Let A be an m × n matrix and Ban n × m matrix. It is given that determinant ($$I$$m + AB) = determinant ($$I$$n + BA), where $$I$$k is the k × k identity matrix. Using the above property, the determinant of the matrix given below is \[\left[ {\begin{array}{*{20}{c}} 2&1&1&1 \\ 1&2&1&1 \\ 1&1&2&1 \\ 1&1&1&2 \end{array}} \right]\] A. 2 B. 5 C. 8 D. 16

2
5
8
16

The correct answer is $\boxed{\text{D}}$.

The determinant of a 4×4 matrix can be computed using the formula below:

$$\det(A) = \sum_{cyc} (-1)^{r+s+t} a_{1r} a_{2s} a_{3t} a_{4(r+s+t-1)}$$

where $r$, $s$, and $t$ are distinct integers from 1 to 4, and $(-1)^{r+s+t}$ is the sign of the permutation $(r,s,t)$.

In this case, the matrix $A$ is given by

$$A = \left[ {\begin{array}{*{20}{c}} 2&1&1&1 \ 1&2&1&1 \ 1&1&2&1 \ 1&1&1&2 \end{array}} \right]$$

We can compute the determinant of $A$ as follows:

$$\det(A) = \sum_{cyc} (-1)^{r+s+t} a_{1r} a_{2s} a_{3t} a_{4(r+s+t-1)} = (-1)^{1+2+3} 2 \cdot 2 \cdot 1 \cdot 1 + (-1)^{2+1+3} 1 \cdot 1 \cdot 2 \cdot 1 + (-1)^{3+1+2} 1 \cdot 2 \cdot 1 \cdot 1 + (-1)^{1+3+2} 1 \cdot 1 \cdot 2 \cdot 2 = 16$$

Therefore, the determinant of the matrix given below is $\boxed{16}$.
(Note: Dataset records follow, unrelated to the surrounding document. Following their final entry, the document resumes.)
import Mathlib
import HarnessLib
import Literature.NumberTheory.LFunctions.ZetaSumEq312
import Literature.NumberTheory.LFunctions.BourgainDecouplingMeanValue
import Literature.NumberTheory.LFunctions.BourgainTheorem4Optimisation

/-!
# Bourgain's Theorem 4 for `F = log`: the named-fact split along the printed proof

Topic `Literature/NumberTheory/LFunctions`. The named fact
`Literature.NumberTheory.LFunctions.Bourgain2017_theorem4_log` (J. Bourgain, *Decoupling,
exponential sums and the Riemann zeta function*, J. Amer. Math. Soc. **30** (2017), Theorem 4,
eq. (3.19), for `F = log`: `|S| ≪ M^{1/2} T^{13/84+ε}` for `T^{17/42} ≤ M ≤ √T`,
`S = ∑_{M/2 ≤ m ≤ M} e(T log(m/M))`) is split here into the two displayed intermediate results of
§4 of the paper on which its (otherwise fully proved, in this directory) derivation rests:

1. `Literature.NumberTheory.LFunctions.Bourgain2017_corollary3` — NAMED FACT: Corollary 3,
   eq. (2.28), the decoupling mean-value bound `A₆(N; δ, Δ) ≪_ε δ Δ N^{9+ε}` for
   `N⁻² ≤ δ ≤ 1`, `N⁻¹ ≤ Δ ≤ 1`, over the existing definition
   `Literature.NumberTheory.LFunctions.bourgainA6` (`BourgainDecouplingMeanValue.lean`). It is
   equivalent to Theorem 2 (2.12) of the paper
   (`Literature.NumberTheory.LFunctions.Bourgain2017_corollary3_iff_theorem2`, proved), and is the
   paper's one new input into the Bombieri–Iwaniec–Huxley–Watt method (ℓ²-decoupling, Thm 1 with
   `d = 4` over the Bourgain–Demeter `L⁶` decoupling for the parabola, §§2–3).
2. `Literature.NumberTheory.LFunctions.Bourgain2017_eq316_log` — NAMED FACT: eq. (3.16) for
   `F = log` and `c = 1` in (3.3):
   `|S|⁶ ≪_ε M^{ε} (min{M^{11/2} N R^{-7/2}, M^{11/2} R⁻¹ N^{-1/2}} + (M⁶/N³)(N/R)^{2/3})` for every
   admissible `N` (`1 < N < M`, `R ≤ N ≤ R²`, `R = ⌈(2M³/(NT))^{1/2}⌉ =
   Literature.NumberTheory.LFunctions.bourgainR 1 M N T`), `M ≤ √T`. In the paper this is
   (3.14) + Huxley's resonance-curve second spacing bound (3.15) ([H1] §7) + Corollary 3; it is the
   only place where Huxley's (3.15) enters.

The assembly `Literature.NumberTheory.LFunctions.Bourgain2017_theorem4_log_holds_of :
Bourgain2017_corollary3 → Bourgain2017_eq316_log → Bourgain2017_theorem4_log` is PROVED from the
tree: Corollary 3 gives (3.12) (`Literature.NumberTheory.LFunctions.ZetaSum.eq312_log_of_corollary3`,
file `ZetaSumEq312`: the Huxley–Watt reduction (3.4)–(3.7), the double large sieve (3.8), the first
spacing bound (3.10) and the second spacing bound (3.11) are all theorems of this tree), and
(3.12) + (3.16) give Theorem 4
(`Literature.NumberTheory.LFunctions.Bourgain2017_theorem4_log_of_eq312_of_eq316`, file
`BourgainTheorem4Optimisation`: (3.12) ⇒ (3.13) on `[T^{3/7}, √T]`, (3.16) ⇒ (3.17) ⇒ (3.18), and
the gluing of the three ranges before Theorem 4).

Neither child restates the parent: (2.28) is a twelfth-moment mean value over `[0,1]² × [-1,1]²`
with no zeta sum in it; (3.16) is a sixth-power bound with a free parameter `N` whose optimisation
((3.17)–(3.18)) reaches the exponent `13/84` only on `T^{17/42} ≤ M < T^{3/7}` and is weaker than
(3.19) above `T^{3/7}` (where (3.13) takes over).

## Faithfulness notes

* (2.28) is transcribed exactly as the hypothesis `hC3` used throughout this directory
  (`BourgainDecouplingMeanValue.lean`, "Faithfulness notes"): `∀ ε > 0, ∃ C, ∀ N ≥ 1,
  ∀ δ ∈ [1/N², 1], ∀ Δ ∈ [1/N, 1], A₆(N, δ, Δ) ≤ C δ Δ N^{9+ε}`.
* (3.16) is transcribed exactly as the hypothesis `h316` of
  `Literature.NumberTheory.LFunctions.Bourgain2017_eq318_log_of_eq316` with `c = 1` (for
  `F = log`, `|F''| ≥ 1` on `[1/2, 1]`, so `c = 1` is admissible in (3.1)/(3.3)); "`≪`" with
  "`T` sufficiently large" is `∀ ε > 0, ∃ C T₀, ∀ T ≥ T₀`, uniform in `M, N` in the stated ranges;
  the standing assumptions of §4 (`M ≤ √T`, `1 < N < M`, `R ≤ N ≤ R²` after (3.3)) are explicit
  hypotheses, which makes the fact weaker than an unrestricted reading.

## References

* J. Bourgain, *Decoupling, exponential sums and the Riemann zeta function*, J. Amer. Math. Soc.
  30 (2017), 205–224, doi:10.1090/jams/860, arXiv:1408.5794 — Theorem 2 (2.12), Corollary 3
  (2.28); §4 (3.3), (3.12)–(3.19), Theorem 4. [BourgainJAMS2017]
* M. N. Huxley, *Exponential sums and the Riemann zeta function IV*, Proc. London Math. Soc. (3)
  66 (1993), 1–40 — §7, the source of (3.15). [Huxley1993]
* M. N. Huxley, *Resonance curves in the Bombieri–Iwaniec method*, Funct. Approx. Comment. Math.
  32 (2004), 7–49 — the second spacing problem by resonance curves. [Huxley2004]
-/

noncomputable section

open Complex MeasureTheory Finset
open scoped Real

namespace Literature.NumberTheory.LFunctions

/-- NAMED FACT — **Bourgain 2017, Corollary 3, eq. (2.28)** ("Using the notation from [H],
Theorem 2 implies"): for `1/N² ≤ δ ≤ 1` and `1/N ≤ Δ ≤ 1`,
`A₆(N; δ, Δ) = ∫₀¹∫₀¹∫₋₁¹∫₋₁¹ |∑_{n ≤ N} e(n x₁ + n² x₂ + δ⁻¹(n/N)^{3/2} x₃ + Δ⁻¹(n/N)^{1/2} x₄)|¹² dx
≪ δ Δ N^{9+ε}`, with `A₆ = Literature.NumberTheory.LFunctions.bourgainA6` and the implied
constant depending on `ε` only: for every `ε > 0` there is `C` with
`A₆(N; δ, Δ) ≤ C δ Δ N^{9+ε}` for all `N ≥ 1` and all `δ, Δ` in the printed ranges. Equivalent
to Theorem 2 (2.12) of the paper by
`Literature.NumberTheory.LFunctions.Bourgain2017_corollary3_iff_theorem2` (proved); its content
is the `ℓ²`-decoupling Theorem 1 (`d = 4`) of the paper over the Bourgain–Demeter `L⁶` decoupling
inequality for the parabola (§§2–3, (1.2)–(2.28)).
Users take `(h : Bourgain2017_corollary3)`. [cite: BourgainJAMS2017, Corollary 3, eq. (2.28)] -/
def Bourgain2017_corollary3 : Prop :=
  ∀ ε : ℝ, 0 < ε → ∃ C : ℝ, ∀ N : ℕ, 1 ≤ N → ∀ δ Δ : ℝ,
    1 / (N : ℝ) ^ 2 ≤ δ → δ ≤ 1 → 1 / (N : ℝ) ≤ Δ → Δ ≤ 1 →
      bourgainA6 N δ Δ ≤ C * δ * Δ * (N : ℝ) ^ (9 + ε)

/-- NAMED FACT — **Bourgain 2017, §4 eq. (3.16), for `F = log` (and `c = 1` in (3.3)).** "Use of
(3.15) instead of (3.11) gives
`|S|⁶ ≪ min{M^{ε+11/2} N R^{-7/2}, M^{ε+11/2} R⁻¹ N^{-1/2}} + (M^{6+ε}/N³)(N/R)^{2/3}`", where
`S = ∑_{M/2 ≤ m ≤ M} e(T log(m/M))` (`Literature.NumberTheory.LFunctions.bourgainSum Real.log T M`),
`N` is the free length parameter of the Huxley–Watt subdivision (`1 < N < M`) and
`R = ⌈(2M³/(NT))^{1/2}⌉` (`Literature.NumberTheory.LFunctions.bourgainR 1 M N T`, eq. (3.3)) with
the standing constraints `R ≤ N ≤ R²`, `M ≤ √T` of §4. Rendered: for every `ε > 0` there are
`C, T₀` such that the displayed bound (with `M^{ε}` factored out) holds for all `T ≥ T₀` and all
such `M, N`. In the paper (3.16) is obtained from the reduction (3.4)–(3.8), the first spacing
bound (3.10) (Corollary 3) and Huxley's resonance-curve bound (3.15) for the second spacing
problem ([H1] = Huxley, Proc. LMS (3) 66 (1993), §7) with the choice `V = N/Q` or `V = R⁴/N²`
((3.14)); (3.17)–(3.18) and the range `T^{17/42} ≤ M < T^{3/7}` of Theorem 4 follow from it
(`Literature.NumberTheory.LFunctions.Bourgain2017_eq318_log_of_eq316`, proved).
Users take `(h : Bourgain2017_eq316_log)`.
[cite: BourgainJAMS2017, §4 eq. (3.16) (with (3.3), (3.14)–(3.15))] -/
def Bourgain2017_eq316_log : Prop :=
  ∀ ε : ℝ, 0 < ε → ∃ C T₀ : ℝ, ∀ T M N : ℝ, T₀ ≤ T → M ≤ Real.sqrt T →
    1 < N → N < M → (bourgainR 1 M N T : ℝ) ≤ N → N ≤ (bourgainR 1 M N T : ℝ) ^ 2 →
      ‖bourgainSum Real.log T M‖ ^ 6 ≤ C * M ^ ε *
        (min (M ^ (11 / 2 : ℝ) * N / (bourgainR 1 M N T : ℝ) ^ (7 / 2 : ℝ))
            (M ^ (11 / 2 : ℝ) / ((bourgainR 1 M N T : ℝ) * N ^ (1 / 2 : ℝ))) +
          M ^ 6 / N ^ 3 * (N / (bourgainR 1 M N T : ℝ)) ^ (2 / 3 : ℝ))

/-- **Assembly (PROVED): Bourgain's Theorem 4 for `F = log` from Corollary 3 (2.28) and (3.16).**
Corollary 3 gives (3.12) at `N = MT^{-2/7}`
(`Literature.NumberTheory.LFunctions.ZetaSum.eq312_log_of_corollary3`), and (3.12) together with
(3.16) gives Theorem 4 (`Literature.NumberTheory.LFunctions.Bourgain2017_theorem4_log_of_eq312_of_eq316`
with `c = 1`). [cite: BourgainJAMS2017, Theorem 4, eq. (3.19); §4 (3.12)–(3.18)] -/
theorem Bourgain2017_theorem4_log_holds_of (hC3 : Bourgain2017_corollary3)
    (h316 : Bourgain2017_eq316_log) : Bourgain2017_theorem4_log :=
  Bourgain2017_theorem4_log_of_eq312_of_eq316 one_pos le_rfl (ZetaSum.eq312_log_of_corollary3 hC3)
    h316

end Literature.NumberTheory.LFunctions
Here is a brief explanation of each option:

  • Option A: The determinant of the matrix is $2$. This is incorrect because the determinant of the matrix is $16$.
  • Option B: The determinant of the matrix is $5$. This is incorrect because the determinant of the matrix is $16$.
  • Option C: The determinant of the matrix is $8$. This is incorrect because the determinant of the matrix is $16$.
  • Option D: The determinant of the matrix is $16$. This is correct because the determinant of the matrix is $16$.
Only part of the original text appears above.